A la mañana siguiente, llenos de curiosidad, trepamos hasta la cumbre de la montaña, a una distancia de unos tres kilómetros. La Montaña del Oso es en realidad una característica altiplanicie escarpada y de cierta altura, con picos montañosos más altos y más abruptos a su alrededor y más allá. No crecen árboles en la cima, la cual, a excepción de algunas matas de hierba del oso y de yuca, es pedregosa y pelada.
Al mirar hacia el lado opuesto desde la altura a la que
habíamos llegado, vimos que una parte de la ladera había volado, y todavía
humeaba. Sin embargo, el meteorito había desaparecido al enterrarse bajo tierra
y piedras y había dejado un profundo cráter de algunos metros de diámetro.
A unos cinco kilómetros de distancia, en el pequeño valle situado más abajo, se encontraba el rancho de Henry Simpson, aparentemente indemne. Henry era un guía autorizado, y cuando iba a las montañas en busca de ciervos, hacíamos de su puesto nuestro centro de operaciones.

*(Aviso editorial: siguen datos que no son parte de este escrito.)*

import Summits.Ventures.PercRepro2.CaseOneStarCertT1
import Summits.Ventures.PercRepro2.CaseOneGadgetUWA1BBlockII0
import Summits.Ventures.PercRepro2.CaseOneGadgetUWA1BBlockII1
import Summits.Ventures.PercRepro2.CaseOneGadgetUWA1BBlockII2
import Summits.Ventures.PercRepro2.CaseOneGadgetUWA1BBlockII3
import Summits.Ventures.PercRepro2.CaseOneGadgetUWA1BBlockII4
import Summits.Ventures.PercRepro2.CaseOneGadgetUWA1BBlockII5
import Summits.Ventures.PercRepro2.CaseOneGadgetUWA1BBlockII6
import Summits.Ventures.PercRepro2.CaseOneGadgetUWA1BBlockII7
import Summits.Ventures.PercRepro2.CaseOneGadgetUWA1BBlockII8
import Summits.Ventures.PercRepro2.CaseOneGadgetUWA1BBlockII9
import Summits.Ventures.PercRepro2.CaseOneGadgetUWA1BBlockII10
import Summits.Ventures.PercRepro2.CaseOneGadgetUWA1BBlockII11
import Summits.Ventures.PercRepro2.CaseOneGadgetUWA1BBlockII12
import Summits.Ventures.PercRepro2.CaseOneGadgetUWA1BBlockII13
import Summits.Ventures.PercRepro2.CaseOneGadgetUWA1BBlockII14
import Summits.Ventures.PercRepro2.CaseOneStarFactsB

/-!
# The gadget `u ~ {w, a₁, b}`, `w ~ {u, a₂, o}` (uwa1b): the cell certificates of `iiAB5` (part 32a)
(blind cell PercRepro2, p1 g34; the fourth gadget anchor of the six-form calculus — all six forms of the uwa1b gadget
as plain SFacts-cone certificate chains, generated by mining/p1/g34/uwa1b/genu.py = p1 g33's gent_uwa1.py / g25's
geno.py re-targeted; P1-G33 §6–§6″, P1-G34)

Each `eBABII ijk kl` is a nonnegative combination of `(pairwise atom) × (cell)` and cubic cell monomials — or, for the degree-4 ones, `M × eBABII ijk kl` (`M = Σ cᵢ` the total cell mass) is a nonnegative combination of `(atom) × (cell) × (cell)` and quartic cell monomials, then `SFacts.nonneg_of_sum_mul` (`CaseOneStarCertT1`) — exact LP certificates (kit j318477, every certificate re-verified exactly; data/p1/g33/gcerts_ii_uwa1b.json, form `ii`), here as exact `linear_combination`s over `SFacts` (the rational coefficients cleared by their common denominator). -/

namespace Summit.Ventures.PercRepro2

namespace CaseOne

section CertABII32a
variable {R : Type*} [Field R] [LinearOrder R] [IsStrictOrderedRing R]

set_option maxHeartbeats 0 in
/-- `eBABII22311 ≥ 0`: the combination is identically zero (`ring`). -/
lemma eBABII22311_nonneg (m : SCells R) (_hf : SFactsB m) : 0 ≤ eBABII22311 m := by
  have h : eBABII22311 m = 0 := by
    unfold eBABII22311 cBABII00111 cBABII00211 cBABII01011 cBABII01111 cBABII01211 cBABII01311 cBABII02011 cBABII02111 cBABII02211 cBABII02311 cBABII10011 cBABII10111 cBABII10211 cBABII10311 cBABII11011 cBABII11111 cBABII11211 cBABII11311 cBABII12011 cBABII12111 cBABII12211 cBABII12311 cBABII20011 cBABII20111 cBABII20211 cBABII20311 cBABII21011 cBABII21111 cBABII21211 cBABII21311 cBABII22011 cBABII22111 cBABII22211 cBABII22311
    ring
  linarith [h]

set_option maxHeartbeats 0 in
/-- `eBABII22312 ≥ 0`: the combination is identically zero (`ring`). -/
lemma eBABII22312_nonneg (m : SCells R) (_hf : SFactsB m) : 0 ≤ eBABII22312 m := by
  have h : eBABII22312 m = 0 := by
    unfold eBABII22312 cBABII00112 cBABII00212 cBABII01012 cBABII01112 cBABII01212 cBABII01312 cBABII02012 cBABII02112 cBABII02212 cBABII02312 cBABII10012 cBABII10112 cBABII10212 cBABII10312 cBABII11012 cBABII11112 cBABII11212 cBABII11312 cBABII12012 cBABII12112 cBABII12212 cBABII12312 cBABII20012 cBABII20112 cBABII20212 cBABII20312 cBABII21012 cBABII21112 cBABII21212 cBABII21312 cBABII22012 cBABII22112 cBABII22212 cBABII22312
    ring
  linarith [h]

end CertABII32a

end CaseOne

end Summit.Ventures.PercRepro2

Mientras nos acercábamos, no alcanzábamos a ver ni a Henry ni a su esposa, y apresuramos la marcha con cierta inquietud al observar que una parte del techo de la casa —que era de adobe y de dos plantas, y tenía un techo levemente inclinado, hecho con vigas atravesadas cubiertas de chapas de hierro clavadas— se encontraba retorcida y arrancada.
— ¡Cielos! —dijo Jim—; espero que un fragmento de ese meteorito no haya causado allí ningún daño.

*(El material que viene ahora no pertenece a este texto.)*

import Literature.Probability.MarkovChains.PeskunOrdering
import HarnessLib

/-!
# Finite state space: under a kernel symmetric for an involution of the state space, Kemeny–Snell's asymptotic variance SPLITS over parity — `v(f, π, P) = v(f₊, π, P) + v(f₋, π, P)`

HONEST FRAMING: exact (Metropolis-corrected) sampling algorithms for lattice gauge theory;
figures of merit are autocorrelation/cost numbers at stated couplings and volumes; no
continuum-physics claim.  (SCALAR calibration rung S0-A: not a gauge result.)

Venture `LatticeQCDFlow` (cell pub-lqcd), topic `Exactness`; FANOUT row 2 (`s0-phi4`).  NEW WORK of the
cell, the finite-state companion (NO summability hypotheses) of `FlowSamplerSymmetrisationParityDecomposition`,
in the vocabulary of `Literature.Probability.MarkovChains.PeskunOrdering` (`asympVar` = Kemeny–Snell's closed
form of Peskun 1973 eq. (4), `fundamentalMatrix`, `limitMatrix`, `piInner`, `centred`).  Data: a permutation
`σ` of the finite state space with `π ∘ σ = π` and a `σ`-EQUIVARIANT kernel `P (σ x) (σ y) = P x y` (e.g. a
Metropolis–Hastings kernel with a symmetrised proposal), row-stochastic, `π` stationary, `I − (P − Π)`
invertible; `f₊ = ½(f + f∘σ)`, `f₋ = ½(f − f∘σ)` for an involutive `σ`.

* `mulVec_comp_symm`, `limitMatrix_mulVec_comp_symm`, `fundamentalMatrix_mulVec_comp_symm` — `P`, `Π`
  and the fundamental matrix `Z` commute with `f ↦ f ∘ σ`;
* `piInner_eq_zero_of_parity` — even ⟂ odd in `ℓ²(π)`;
* **`asympVar_parity_split`** — for involutive `σ`: `v(f, π, P) = v(f₊, π, P) + v(f₋, π, P)` for EVERY `f`;
* `mhRate_equivariant`, `mhKernel_equivariant` — a Metropolis–Hastings kernel with a `σ`-symmetric
  proposal and `σ`-invariant `π` is `σ`-equivariant; **`mh_asympVar_parity_split`** — hence the split for
  every irreducible such sampler (e.g. a symmetrised flow proposal on a finite state space).

With `ReversibleKernelMixtureHarmonicMean` / `…Tight` this is the finite-state picture behind the
mixed-parity witness (`FlowSamplerSymmetrisationMixedParityPeskun`).  Nothing is cited as a fact.

NOT CLAIMED: any comparison between a kernel and its symmetrisation (Peskun's order is silent there);
general state spaces (that is `FlowSamplerSymmetrisationParityDecomposition`); any value for any run.
-/

namespace Summit.Ventures.LatticeQCDFlow.Exactness

open Finset Matrix Literature.Probability.MarkovChains

variable {X : Type*} [Fintype X] [DecidableEq X]

/-! ## §1 Equivariance of `P`, `Π`, `I − (P − Π)` and `Z` -/

omit [DecidableEq X] in
/-- `P (f ∘ σ) = (P f) ∘ σ` for a `σ`-equivariant kernel. -/
theorem mulVec_comp_symm {P : Matrix X X ℝ} {σ : Equiv.Perm X} (hP : ∀ x y, P (σ x) (σ y) = P x y)
    (f : X → ℝ) (x : X) : (P *ᵥ fun y => f (σ y)) x = (P *ᵥ f) (σ x) := by
  simp only [Matrix.mulVec, dotProduct]
  rw [← Equiv.sum_comp σ (fun y => P (σ x) y * f y)]
  simp only [hP]

omit [DecidableEq X] in
/-- `Π (f ∘ σ) = (Π f) ∘ σ` (`Π` the rank-one limit matrix, `π ∘ σ = π`). -/
theorem limitMatrix_mulVec_comp_symm {π : X → ℝ} {σ : Equiv.Perm X} (hπ : ∀ x, π (σ x) = π x)
    (f : X → ℝ) (x : X) :
    (limitMatrix π *ᵥ fun y => f (σ y)) x = (limitMatrix π *ᵥ f) (σ x) := by
  simp only [limitMatrix, Matrix.mulVec, dotProduct, Matrix.of_apply]
  rw [← Equiv.sum_comp σ (fun y => π y * f y)]
  simp only [hπ]

/-- `(I − (P − Π)) (f ∘ σ) = ((I − (P − Π)) f) ∘ σ`. -/
theorem fundamentalInv_mulVec_comp_symm {π : X → ℝ} {P : Matrix X X ℝ} {σ : Equiv.Perm X}
    (hπ : ∀ x, π (σ x) = π x) (hP : ∀ x y, P (σ x) (σ y) = P x y) (f : X → ℝ) (x : X) :
    ((1 - (P - limitMatrix π)) *ᵥ fun y => f (σ y)) x = ((1 - (P - limitMatrix π)) *ᵥ f) (σ x) := by
  simp only [Matrix.sub_mulVec, Matrix.one_mulVec, Pi.sub_apply, mulVec_comp_symm hP,
    limitMatrix_mulVec_comp_symm hπ]

/-- **`Z (f ∘ σ) = (Z f) ∘ σ`** for the fundamental matrix (invertibility of `I − (P − Π)`). -/
theorem fundamentalMatrix_mulVec_comp_symm {π : X → ℝ} {P : Matrix X X ℝ} {σ : Equiv.Perm X}
    (hπ : ∀ x, π (σ x) = π x) (hP : ∀ x y, P (σ x) (σ y) = P x y)
    (hK : IsUnit (1 - (P - limitMatrix π))) (f : X → ℝ) :
    (fundamentalMatrix π P *ᵥ fun y => f (σ y)) = fun x => (fundamentalMatrix π P *ᵥ f) (σ x) := by
  apply Matrix.mulVec_injective_iff_isUnit.2 hK
  funext x
  show ((1 - (P - limitMatrix π)) *ᵥ (fundamentalMatrix π P *ᵥ fun y => f (σ y))) x
    = ((1 - (P - limitMatrix π)) *ᵥ fun x => (fundamentalMatrix π P *ᵥ f) (σ x)) x
  rw [Matrix.mulVec_mulVec, fundamentalInv_mul_fundamentalMatrix hK, Matrix.one_mulVec,
    fundamentalInv_mulVec_comp_symm hπ hP (fundamentalMatrix π P *ᵥ f) x, Matrix.mulVec_mulVec,
    fundamentalInv_mul_fundamentalMatrix hK, Matrix.one_mulVec]

/-! ## §2 Parity -/

omit [DecidableEq X] in
/-- **Even ⟂ odd in `ℓ²(π)`**: `u ∘ σ = u`, `v ∘ σ = −v`, `π ∘ σ = π` ⇒ `⟨u, v⟩_π = 0`. -/
theorem piInner_eq_zero_of_parity {π u v : X → ℝ} {σ : Equiv.Perm X} (hπ : ∀ x, π (σ x) = π x)
    (hu : ∀ x, u (σ x) = u x) (hv : ∀ x, v (σ x) = -v x) : piInner π u v = 0 := by
  unfold piInner
  have h : ∑ x, π x * (u x * v x) = ∑ x, π (σ x) * (u (σ x) * v (σ x)) :=
    (Equiv.sum_comp σ (fun x => π x * (u x * v x))).symm
  have e : ∑ x, π (σ x) * (u (σ x) * v (σ x)) = -∑ x, π x * (u x * v x) := by
    rw [← Finset.sum_neg_distrib]
    exact Finset.sum_congr rfl fun x _ => by rw [hπ, hu, hv]; ring
  linarith [h.trans e]

/-- `Z` maps a function of parity `c` (`v ∘ σ = c·v`) to a function of parity `c`. -/
theorem fundamentalMatrix_mulVec_parity {π : X → ℝ} {P : Matrix X X ℝ} {σ : Equiv.Perm X}
    (hπ : ∀ x, π (σ x) = π x) (hP : ∀ x y, P (σ x) (σ y) = P x y)
    (hK : IsUnit (1 - (P - limitMatrix π))) {v : X → ℝ} {c : ℝ} (hv : ∀ x, v (σ x) = c * v x)
    (x : X) : (fundamentalMatrix π P *ᵥ v) (σ x) = c * (fundamentalMatrix π P *ᵥ v) x := by
  have h := fundamentalMatrix_mulVec_comp_symm hπ hP hK v
  have e : (fun y => v (σ y)) = c • v := funext fun y => by rw [hv]; rfl
  rw [e, Matrix.mulVec_smul] at h
  have := congrFun h x
  simp only [Pi.smul_apply, smul_eq_mul] at this
  exact this.symm

/-! ## §3 The split of the asymptotic variance -/

omit [DecidableEq X] in
/-- Bilinear expansion of `⟨u + v, w⟩_π`. -/
theorem piInner_add_left' (π u v w : X → ℝ) :
    piInner π (fun x => u x + v x) w = piInner π u w + piInner π v w := by
  unfold piInner
  rw [← Finset.sum_add_distrib]
  exact Finset.sum_congr rfl fun x _ => by ring

omit [DecidableEq X] in
/-- Bilinear expansion of `⟨w, u + v⟩_π`. -/
theorem piInner_add_right' (π u v w : X → ℝ) :
    piInner π w (fun x => u x + v x) = piInner π w u + piInner π w v := by
  unfold piInner
  rw [← Finset.sum_add_distrib]
  exact Finset.sum_congr rfl fun x _ => by ring

/-- **`v(f, π, P) = v(f₊, π, P) + v(f₋, π, P)`** for every `f`: `σ` an involutive permutation with
`π ∘ σ = π` (`Σ π = 1`), `P` row-stochastic, `σ`-equivariant, `π` stationary, `I − (P − Π)` invertible. -/
theorem asympVar_parity_split {π : X → ℝ} (hπ1 : ∑ x, π x = 1) {P : Matrix X X ℝ}
    (hP : IsRowStochastic P) (hst : IsStationary π P) (hK : IsUnit (1 - (P - limitMatrix π)))
    {σ : Equiv.Perm X} (hσσ : ∀ x, σ (σ x) = x) (hπ : ∀ x, π (σ x) = π x)
    (hPσ : ∀ x y, P (σ x) (σ y) = P x y) (f : X → ℝ) :
    asympVar f π P
      = asympVar (fun x => (f x + f (σ x)) / 2) π P + asympVar (fun x => (f x - f (σ x)) / 2) π P := by
  rw [asympVar_eq_centred hπ1 hP hst hK, asympVar_eq_centred hπ1 hP hst hK,
    asympVar_eq_centred hπ1 hP hst hK]
  -- parities of the centred parts
  set u := centred π (fun x => (f x + f (σ x)) / 2) with hu
  set v := centred π (fun x => (f x - f (σ x)) / 2) with hv
  have hmean_odd : ∑ y, π y * ((f y - f (σ y)) / 2) = 0 := by
    have h : ∑ y, π y * f (σ y) = ∑ y, π y * f y := by
      rw [← Equiv.sum_comp σ (fun y => π y * f y)]
      simp only [hπ]
    have e : ∑ y, π y * ((f y - f (σ y)) / 2) = ((∑ y, π y * f y) - ∑ y, π y * f (σ y)) / 2 := by
      rw [← Finset.sum_sub_distrib, Finset.sum_div]
      exact Finset.sum_congr rfl fun y _ => by ring
    rw [e, h, sub_self, zero_div]
  have hu_even : ∀ x, u (σ x) = u x := fun x => by
    simp only [hu, centred, hσσ]; ring
  have hv_odd : ∀ x, v (σ x) = -v x := fun x => by
    simp only [hv, centred, hσσ, hmean_odd]; ring
  have hsum : centred π f = fun x => u x + v x := by
    funext x
    simp only [hu, hv, centred]
    have e2 : ∑ y, π y * ((f y + f (σ y)) / 2) = ∑ y, π y * f y := by
      have h : ∑ y, π y * f (σ y) = ∑ y, π y * f y := by
        rw [← Equiv.sum_comp σ (fun y => π y * f y)]
        simp only [hπ]
      have e : ∑ y, π y * ((f y + f (σ y)) / 2) = ((∑ y, π y * f y) + ∑ y, π y * f (σ y)) / 2 := by
        rw [← Finset.sum_add_distrib, Finset.sum_div]
        exact Finset.sum_congr rfl fun y _ => by ring
      rw [e, h]; ring
    rw [e2, hmean_odd]
    ring
  rw [hsum]
  -- `Z u` even, `Z v` odd; cross terms vanish
  have hZu : ∀ x, (fundamentalMatrix π P *ᵥ u) (σ x) = (fundamentalMatrix π P *ᵥ u) x := fun x => by
    have := fundamentalMatrix_mulVec_parity hπ hPσ hK (v := u) (c := 1) (fun x => by rw [hu_even, one_mul]) x
    rw [this, one_mul]
  have hZv : ∀ x, (fundamentalMatrix π P *ᵥ v) (σ x) = -(fundamentalMatrix π P *ᵥ v) x := fun x => by
    have := fundamentalMatrix_mulVec_parity hπ hPσ hK (v := v) (c := -1) (fun x => by rw [hv_odd]; ring) x
    rw [this]; ring
  have c1 : piInner π u (fundamentalMatrix π P *ᵥ v) = 0 := piInner_eq_zero_of_parity hπ hu_even hZv
  have c2 : piInner π v (fundamentalMatrix π P *ᵥ u) = 0 := by
    rw [piInner_comm]; exact piInner_eq_zero_of_parity hπ hZu hv_odd
  have c3 : piInner π u v = 0 := piInner_eq_zero_of_parity hπ hu_even hv_odd
  have c4 : piInner π v u = 0 := by rw [piInner_comm]; exact c3
  have eZ : fundamentalMatrix π P *ᵥ (fun x => u x + v x)
      = fun x => (fundamentalMatrix π P *ᵥ u) x + (fundamentalMatrix π P *ᵥ v) x := by
    have : (fun x => u x + v x) = u + v := rfl
    rw [this, Matrix.mulVec_add]; rfl
  rw [eZ, piInner_add_left', piInner_add_right', piInner_add_right', piInner_add_left',
    piInner_add_right', piInner_add_right', c1, c2, c3, c4]
  ring

/-! ## §4 Metropolis–Hastings kernels with a symmetric proposal are equivariant -/

omit [Fintype X] [DecidableEq X] in
/-- The Metropolis–Hastings RATE is `σ`-equivariant when the proposal and `π` are. -/
theorem mhRate_equivariant {T : X → X → ℝ} {π : X → ℝ} {σ : Equiv.Perm X}
    (hT : ∀ x y, T (σ x) (σ y) = T x y) (hπ : ∀ x, π (σ x) = π x) (x y : X) :
    mhRate T π (σ x) (σ y) = mhRate T π x y := by
  unfold mhRate
  rw [hT, hT, hπ, hπ]

/-- **A Metropolis–Hastings kernel with a `σ`-symmetric proposal (`T (σx) (σy) = T x y`) and
`σ`-invariant `π` is `σ`-equivariant** — e.g. the kernel of a symmetrised flow proposal. -/
theorem mhKernel_equivariant {T : X → X → ℝ} {π : X → ℝ} {σ : Equiv.Perm X}
    (hT : ∀ x y, T (σ x) (σ y) = T x y) (hπ : ∀ x, π (σ x) = π x) (x y : X) :
    mhKernel T π (σ x) (σ y) = mhKernel T π x y := by
  by_cases h : y = x
  · subst h
    rw [mhKernel_self, mhKernel_self]
    congr 1
    rw [Finset.sum_erase_eq_sub (Finset.mem_univ _), Finset.sum_erase_eq_sub (Finset.mem_univ _),
      mhRate_equivariant hT hπ]
    congr 1
    rw [← Equiv.sum_comp σ (fun z => mhRate T π (σ y) z)]
    exact Finset.sum_congr rfl fun z _ => mhRate_equivariant hT hπ y z
  · have h' : σ y ≠ σ x := fun e => h (σ.injective e)
    rw [mhKernel_of_ne h', mhKernel_of_ne h, mhRate_equivariant hT hπ]

/-- **COROLLARY: parity split of the asymptotic variance for every Metropolis–Hastings sampler with a
symmetric proposal** (`π > 0`, `Σ π = 1`, `T ≥ 0` sub-stochastic, kernel irreducible, `σ` involutive,
`π ∘ σ = π`, `T (σx) (σy) = T x y`). -/
theorem mh_asympVar_parity_split {π : X → ℝ} (hπ0 : ∀ x, 0 < π x) (hπ1 : ∑ x, π x = 1)
    {T : X → X → ℝ} (hT0 : ∀ x y, 0 ≤ T x y) (hTrow : ∀ x, ∑ y, T x y ≤ 1)
    (hirr : Literature.Probability.MarkovChains.IsIrreducible (mhKernel T π : Matrix X X ℝ))
    {σ : Equiv.Perm X} (hσσ : ∀ x, σ (σ x) = x) (hπ : ∀ x, π (σ x) = π x)
    (hT : ∀ x y, T (σ x) (σ y) = T x y) (f : X → ℝ) :
    asympVar f π (mhKernel T π)
      = asympVar (fun x => (f x + f (σ x)) / 2) π (mhKernel T π)
        + asympVar (fun x => (f x - f (σ x)) / 2) π (mhKernel T π) := by
  have hP : IsRowStochastic (mhKernel T π : Matrix X X ℝ) := mhKernel_isRowStochastic hT0 hTrow hπ0
  have hst : IsStationary π (mhKernel T π : Matrix X X ℝ) := mhKernel_isStationary hπ0 T
  exact asympVar_parity_split hπ1 hP hst (isUnit_fundamentalInv hπ1 hP hst hirr) hσσ hπ
    (fun x y => mhKernel_equivariant hT hπ x y) f

end Summit.Ventures.LatticeQCDFlow.Exactness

Dejando que los burros se las arreglaran solos, entramos precipitadamente en la casa. — ¡Eh Henry! —grité—. ¡Henry! ¡Henry!
Nunca olvidaré la visión de la cara de Henry Simpson cuando bajó tambaleándose por la ancha escalera. Aunque eran exactamente las ocho de la mañana, todavía tenía puesto el pijama. Sus cabellos grises estaban despeinados, y sus ojos muy abiertos.
— ¿Estoy loco,
estoy soñando? —gritó roncamente.
Era un hombre
corpulento, de por lo menos un metro ochenta de estatura; no era un montañés
corriente, y a pesar de que tenía más de sesenta años de edad, disponía de gran
fuerza física. Pero en aquel momento sus hombros estaban caídos, y temblaba
como si tuviera parálisis.
Por Dios, ¿qué es
lo que ocurre? —preguntó Jim—. ¿Dónde está tu mujer?
Henry Simpson se
enderezó con esfuerzo. —Denme un trago.
Luego dijo de un
extraña manera: —Estoy en mi sano juicio, claro que debo estar en mi sano
juicio; pero, ¿cómo puede ser posible eso que está arriba?
—¿Qué cosa? ¿Qué
quieres decir?
—No sé. Estaba
profundamente dormido cuando la luz brillante me despertó. Eso fue anoche, hace
muchas horas. Algo cayó dentro de la casa.
—Un fragmento del
meteorito —dijo Jim, mirándome rápidamente.
—¿Meteorito?
—Cayó uno anoche
en la Montaña del Oso. Lo vimos caer.
Henry Simpson alzó
su rostro ceniciento. —Puede haber sido eso.
—¿Decías que te
despertaste?
—Sí, dando un
grito de terror. Pensé que en el lugar había caído un rayo. ¡Lydia!, grité
pensando en mi mujer. Pero Lydia no me respondió. La luz brillante me había
enceguecido. Al principio no podía ver nada. Luego mi vista se aclaró. Sin
embargo, no podía ver nada ... a pesar de que la habitación no estaba a
oscuras.
— ¡Cómo!
—Nada, les digo. Ni la habitación, ni las paredes, ni los muebles; hacia cualquier dirección en que miraba, solo el vacío. En los primeros instantes después de mi despertar había saltado de la cama, y no la pude volver a encontrar. Les digo que caminé y caminé, y corrí y corrí; pero la cama había desaparecido, la habitación había desaparecido.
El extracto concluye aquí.